» Brief
Lift out each line of the data that holds "tree".

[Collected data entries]
+++++

import Summits.ResolutionOfSingularities.ResolutionOfSingularities.Theorems.DeltaCutRunCertificates
import HarnessLib

/-!
# DeltaCutRunCertificates2 — decomp-res node «RunCut» (lens-6 g25, critic row 190 CLEARED +1), tree file 6/7 of the node

Content VERBATIM from the decomp-res lens-6 g25 node `HOME/decomp-res-lens-6/g25/RunCut.lean` (pin e4e94516; NEW
part l. 1187–2651; the node's carry of g24 l. 89–1165 dropped in favour of `import …DeltaCutChain3` /
`…DeltaCutChainCertificates2`); HOME = run/shared/lean/pub/decomp-res; critic row 190 CLEARED +1; landing plan
NEXT-g26.md bfe16773 §4 + rider INBOX :1047 — provenance, critic text and the lens header in full in the first file
of the node, `DeltaCutRun`.  Namespace `…Theorems.DeltaCutClasses`; `--supports stmt-ResolutionOfSingularities-26971`.

## This file

Continuation 2/3 of `DeltaCutRunCertificates` (same sections of the node, cut at the 400-line cap): carries
`D2_L2_chart_X1`, `D2_L2_chart_X1_dd`, `D2_L2_chart_X2`, `D2_L2_chart_X2_dd`, `D2_L2_chart_X3`.

[WRITER NOTE (decomp-res writer g12): file split only (tree files ≤ 400 lines); namespace, sections, section opens
and every declaration exactly as in the lens (the carry block and the node's global dupNamespace-linter line are
dropped — the library sets the latter; the two namespace-level `open …TwistCutClasses` / `open …LightCutClasses`
lines of the node are replayed).]

(Sources: Hironaka1967 (characteristic polyhedra); CossartJannsenSaito2020 Def. 3.13 / Thm. 3.14, Ch. 8, Thm. 9.6;
Hironaka1970 (near points / vertices); CossartPiltant2019 Prop. 2.6; CossartPiltant2008 §2; Giraud1975; Hironaka2005
(three key theorems: order under permissible blow-up); König 1927 (Kőnig's lemma) as Mathlib
`nonempty_sections_of_finite_inverse_system`; EGAIV4 §16–§17; StacksProject 0804 / 0BIQ / 031I; Matsumura1987 §28.)
-/

noncomputable section

open CategoryTheory CategoryTheory.Limits AlgebraicGeometry TopologicalSpace IsLocalRing
open Literature.AlgebraicGeometry.Resolution

universe u

namespace Summit.ResolutionOfSingularities.ResolutionOfSingularities.Theorems.DeltaCutClasses

open Summit.ResolutionOfSingularities.ResolutionOfSingularities.Theorems.TwistCutClasses
open Summit.ResolutionOfSingularities.ResolutionOfSingularities.Theorems.LightCutClasses

section RunCertificates

open MvPolynomial
variable {K : Type*} [Field K]

/-- **D2, LEVEL 2, chart `t` — CLASSIFICATION + TAMENESS** (`f₂ = z''³ + t(1 + u''³) + t²(u''⁴ + w''⁴)`, `0 = z'', 1
= t, 2 = u'',
3 = w''`): every prime `𝔫 ∋ t` of order `≥ 3` contains `z''`, `1 + u''` (`∂_t f₂ = 1 + u''³ + 2t·e ∈ 𝔫`, and `1 +
u''³ = (1 + u'')³`
in characteristic `3`) and `e = u''⁴ + w''⁴` (`∂_t∂_t f₂ = 2e`), and `e` has `𝔫`-order EXACTLY `1` (`s'·e ∈ 𝔫²` would give
`w'' ∈ 𝔫` and `u'' ∈ 𝔫` by `∂_{w''}`, `∂_{u''}`, contradicting `1 + u'' ∈ 𝔫`): the point is TAME. [new; elementary]
[folklore] -/
theorem D2_L2_chart_X1 [CharP K 3] (𝔫 : Ideal (MvPolynomial (Fin 4) K)) [𝔫.IsPrime]
    (ht : (X 1 : MvPolynomial (Fin 4) K) ∈ 𝔫) {s : MvPolynomial (Fin 4) K} (hs : s ∉ 𝔫)
    (h : s * (X 0 ^ 3 + X 1 * (1 + X 2 ^ 3) + X 1 ^ 2 * (X 2 ^ 4 + X 3 ^ 4) : MvPolynomial (Fin 4) K) ∈ 𝔫 ^ 3) :
    (X 0 : MvPolynomial (Fin 4) K) ∈ 𝔫 ∧ (1 + X 2 : MvPolynomial (Fin 4) K) ∈ 𝔫 ∧
      (X 2 ^ 4 + X 3 ^ 4 : MvPolynomial (Fin 4) K) ∈ 𝔫 ∧
        ∀ s' ∉ 𝔫, s' * (X 2 ^ 4 + X 3 ^ 4 : MvPolynomial (Fin 4) K) ∉ 𝔫 ^ 2 := by
  have hs2 : s ^ 2 ∉ 𝔫 := pow_not_mem 𝔫 hs 2
  have hs4 : (s ^ 2) ^ 2 ∉ 𝔫 := pow_not_mem 𝔫 hs2 2
  have h2 : (2 : MvPolynomial (Fin 4) K) ∉ 𝔫 := two_not_mem (K := K) 𝔫
  have h4 : (4 : MvPolynomial (Fin 4) K) ∉ 𝔫 := by
    have := natCast_not_mem (K := K) 𝔫 (m := 4) (by decide)
    exact_mod_cast this
  have e10 := f_ne K (i := 1) (j := 0) (by decide)
  have e12 := f_ne K (i := 1) (j := 2) (by decide)
  have e13 := f_ne K (i := 1) (j := 3) (by decide)
  have e23 := f_ne K (i := 2) (j := 3) (by decide)
  have e32 := f_ne K (i := 3) (j := 2) (by decide)
  have e11 := f_self K 1
  have e22 := f_self K 2
  have e33 := f_self K 3
  have d1 : pderiv 1 (X 0 ^ 3 + X 1 * (1 + X 2 ^ 3) + X 1 ^ 2 * (X 2 ^ 4 + X 3 ^ 4) : MvPolynomial (Fin 4) K) =
      1 + X 2 ^ 3 + 2 * (X 1 * (X 2 ^ 4 + X 3 ^ 4)) := by
    simp only [map_add, Derivation.leibniz, Derivation.leibniz_pow, smul_eq_mul, nsmul_eq_mul, e10, e11, e12, e13, f_one]
    push_cast; ring
  have d11 : pderiv 1 (1 + X 2 ^ 3 + 2 * (X 1 * (X 2 ^ 4 + X 3 ^ 4)) : MvPolynomial (Fin 4) K) =
      2 * (X 2 ^ 4 + X 3 ^ 4) ^ 1 := by
    simp only [map_add, Derivation.leibniz, Derivation.leibniz_pow, smul_eq_mul, nsmul_eq_mul, e11, e12, e13, f_one, f_two]
    push_cast; ring
  have h1 := sq_mul_deriv_mem_pow 𝔫 h (pderiv 1)
  rw [d1] at h1
  -- `1 + u''³ ∈ 𝔫`, hence `1 + u'' ∈ 𝔫`
  have hg : (1 + X 2 ^ 3 + 2 * (X 1 * (X 2 ^ 4 + X 3 ^ 4)) : MvPolynomial (Fin 4) K) ∈ 𝔫 :=
    (‹𝔫.IsPrime›.mem_or_mem (Ideal.pow_le_self two_ne_zero h1)).resolve_left hs2
  have hcube : (1 : MvPolynomial (Fin 4) K) ^ 3 + X 2 ^ 3 ∈ 𝔫 := by
    have := Ideal.sub_mem _ hg (Ideal.mul_mem_left _ (2 * (X 2 ^ 4 + X 3 ^ 4)) ht)
    rwa [show (1 + X 2 ^ 3 + 2 * (X 1 * (X 2 ^ 4 + X 3 ^ 4)) - 2 * (X 2 ^ 4 + X 3 ^ 4) * X 1 : MvPolynomial (Fin 4) K) =
      1 ^ 3 + X 2 ^ 3 by ring] at this
  have h1X2 : (1 + X 2 : MvPolynomial (Fin 4) K) ∈ 𝔫 := add_mem_of_cube_add_cube_mem 𝔫 hcube
  -- `e = u''⁴ + w''⁴ ∈ 𝔫`
  have he : (X 2 ^ 4 + X 3 ^ 4 : MvPolynomial (Fin 4) K) ∈ 𝔫 := by
    have h3 := sq_mul_deriv_mem_pow 𝔫 h1 (pderiv 1)
    rw [d11] at h3
    exact mem_of_mul_mul_pow_mem_pow 𝔫 one_ne_zero hs4 h2 h3
  -- `z'' ∈ 𝔫`
  have hf : (X 0 ^ 3 + X 1 * (1 + X 2 ^ 3) + X 1 ^ 2 * (X 2 ^ 4 + X 3 ^ 4) : MvPolynomial (Fin 4) K) ∈ 𝔫 :=
    (‹𝔫.IsPrime›.mem_or_mem (Ideal.pow_le_self three_ne_zero h)).resolve_left hs
  have hX0 : (X 0 : MvPolynomial (Fin 4) K) ∈ 𝔫 := by
    refine ‹𝔫.IsPrime›.mem_of_pow_mem 3 ?_
    have := Ideal.sub_mem _ hf (Ideal.add_mem _ (Ideal.mul_mem_right (1 + X 2 ^ 3) _ ht)
      (Ideal.mul_mem_right (X 2 ^ 4 + X 3 ^ 4) _ (Ideal.pow_mem_of_mem 𝔫 ht 2 (by norm_num))))
    rwa [show (X 0 ^ 3 + X 1 * (1 + X 2 ^ 3) + X 1 ^ 2 * (X 2 ^ 4 + X 3 ^ 4) - (X 1 * (1 + X 2 ^ 3) + X 1 ^ 2 * (X 2 ^ 4 + X 3 ^ 4)) :
      MvPolynomial (Fin 4) K) = X 0 ^ 3 by ring] at this
  refine ⟨hX0, h1X2, he, fun s' hs' hmem => ?_⟩
  -- TAMENESS: `e` is a regular parameter at `𝔫`
  have hs'2 : s' ^ 2 ∉ 𝔫 := pow_not_mem 𝔫 hs' 2
  have de3 : pderiv 3 (X 2 ^ 4 + X 3 ^ 4 : MvPolynomial (Fin 4) K) = 4 * X 3 ^ 3 := by
    simp only [map_add, Derivation.leibniz_pow, smul_eq_mul, nsmul_eq_mul, e32, e33]
    push_cast; ring
  have de2 : pderiv 2 (X 2 ^ 4 + X 3 ^ 4 : MvPolynomial (Fin 4) K) = 4 * X 2 ^ 3 := by
    simp only [map_add, Derivation.leibniz_pow, smul_eq_mul, nsmul_eq_mul, e22, e23]
    push_cast; ring
  have hX2 : (X 2 : MvPolynomial (Fin 4) K) ∈ 𝔫 := by
    have h3 := sq_mul_deriv_mem_pow 𝔫 hmem (pderiv 2)
    rw [de2] at h3
    exact mem_of_mul_mul_pow_mem_pow 𝔫 one_ne_zero hs'2 h4 h3
  have h1mem : (1 : MvPolynomial (Fin 4) K) ∈ 𝔫 := by
    have := Ideal.sub_mem _ h1X2 hX2
    rwa [add_sub_cancel_right] at this
  exact one_not_mem_of_isPrime 𝔫 h1mem

/-- `∂_t∂_t f₂ = 2·(u''⁴ + w''⁴)` in chart `t` of level 2 (the absolute differential operator extracting the tame
element). [elementary] [folklore] -/
theorem D2_L2_chart_X1_dd :
    (pderiv 1) ((pderiv 1) (X 0 ^ 3 + X 1 * (1 + X 2 ^ 3) + X 1 ^ 2 * (X 2 ^ 4 + X 3 ^ 4) : MvPolynomial (Fin 4) K)) =
      2 * (X 2 ^ 4 + X 3 ^ 4) := by
  have e10 := f_ne K (i := 1) (j := 0) (by decide)
  have e12 := f_ne K (i := 1) (j := 2) (by decide)
  have e13 := f_ne K (i := 1) (j := 3) (by decide)
  have e11 := f_self K 1
  have h1 : (pderiv 1) (X 0 ^ 3 + X 1 * (1 + X 2 ^ 3) + X 1 ^ 2 * (X 2 ^ 4 + X 3 ^ 4) : MvPolynomial (Fin 4) K) =
      1 + X 2 ^ 3 + 2 * (X 1 * (X 2 ^ 4 + X 3 ^ 4)) := by
    simp only [map_add, Derivation.leibniz, Derivation.leibniz_pow, smul_eq_mul, nsmul_eq_mul, e10, e11, e12, e13, f_one]
    push_cast; ring
  rw [h1]
  simp only [map_add, Derivation.leibniz, Derivation.leibniz_pow, smul_eq_mul, nsmul_eq_mul, e11, e12, e13, f_one, f_two]
  push_cast; ring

+++++

» Answer to this problem
# DeltaCutRunCertificates2 — decomp-res node «RunCut» (lens-6 g25, critic row 190 CLEARED +1), tree file 6/7 of the node
[WRITER NOTE (decomp-res writer g12): file split only (tree files ≤ 400 lines); namespace, sections, section opens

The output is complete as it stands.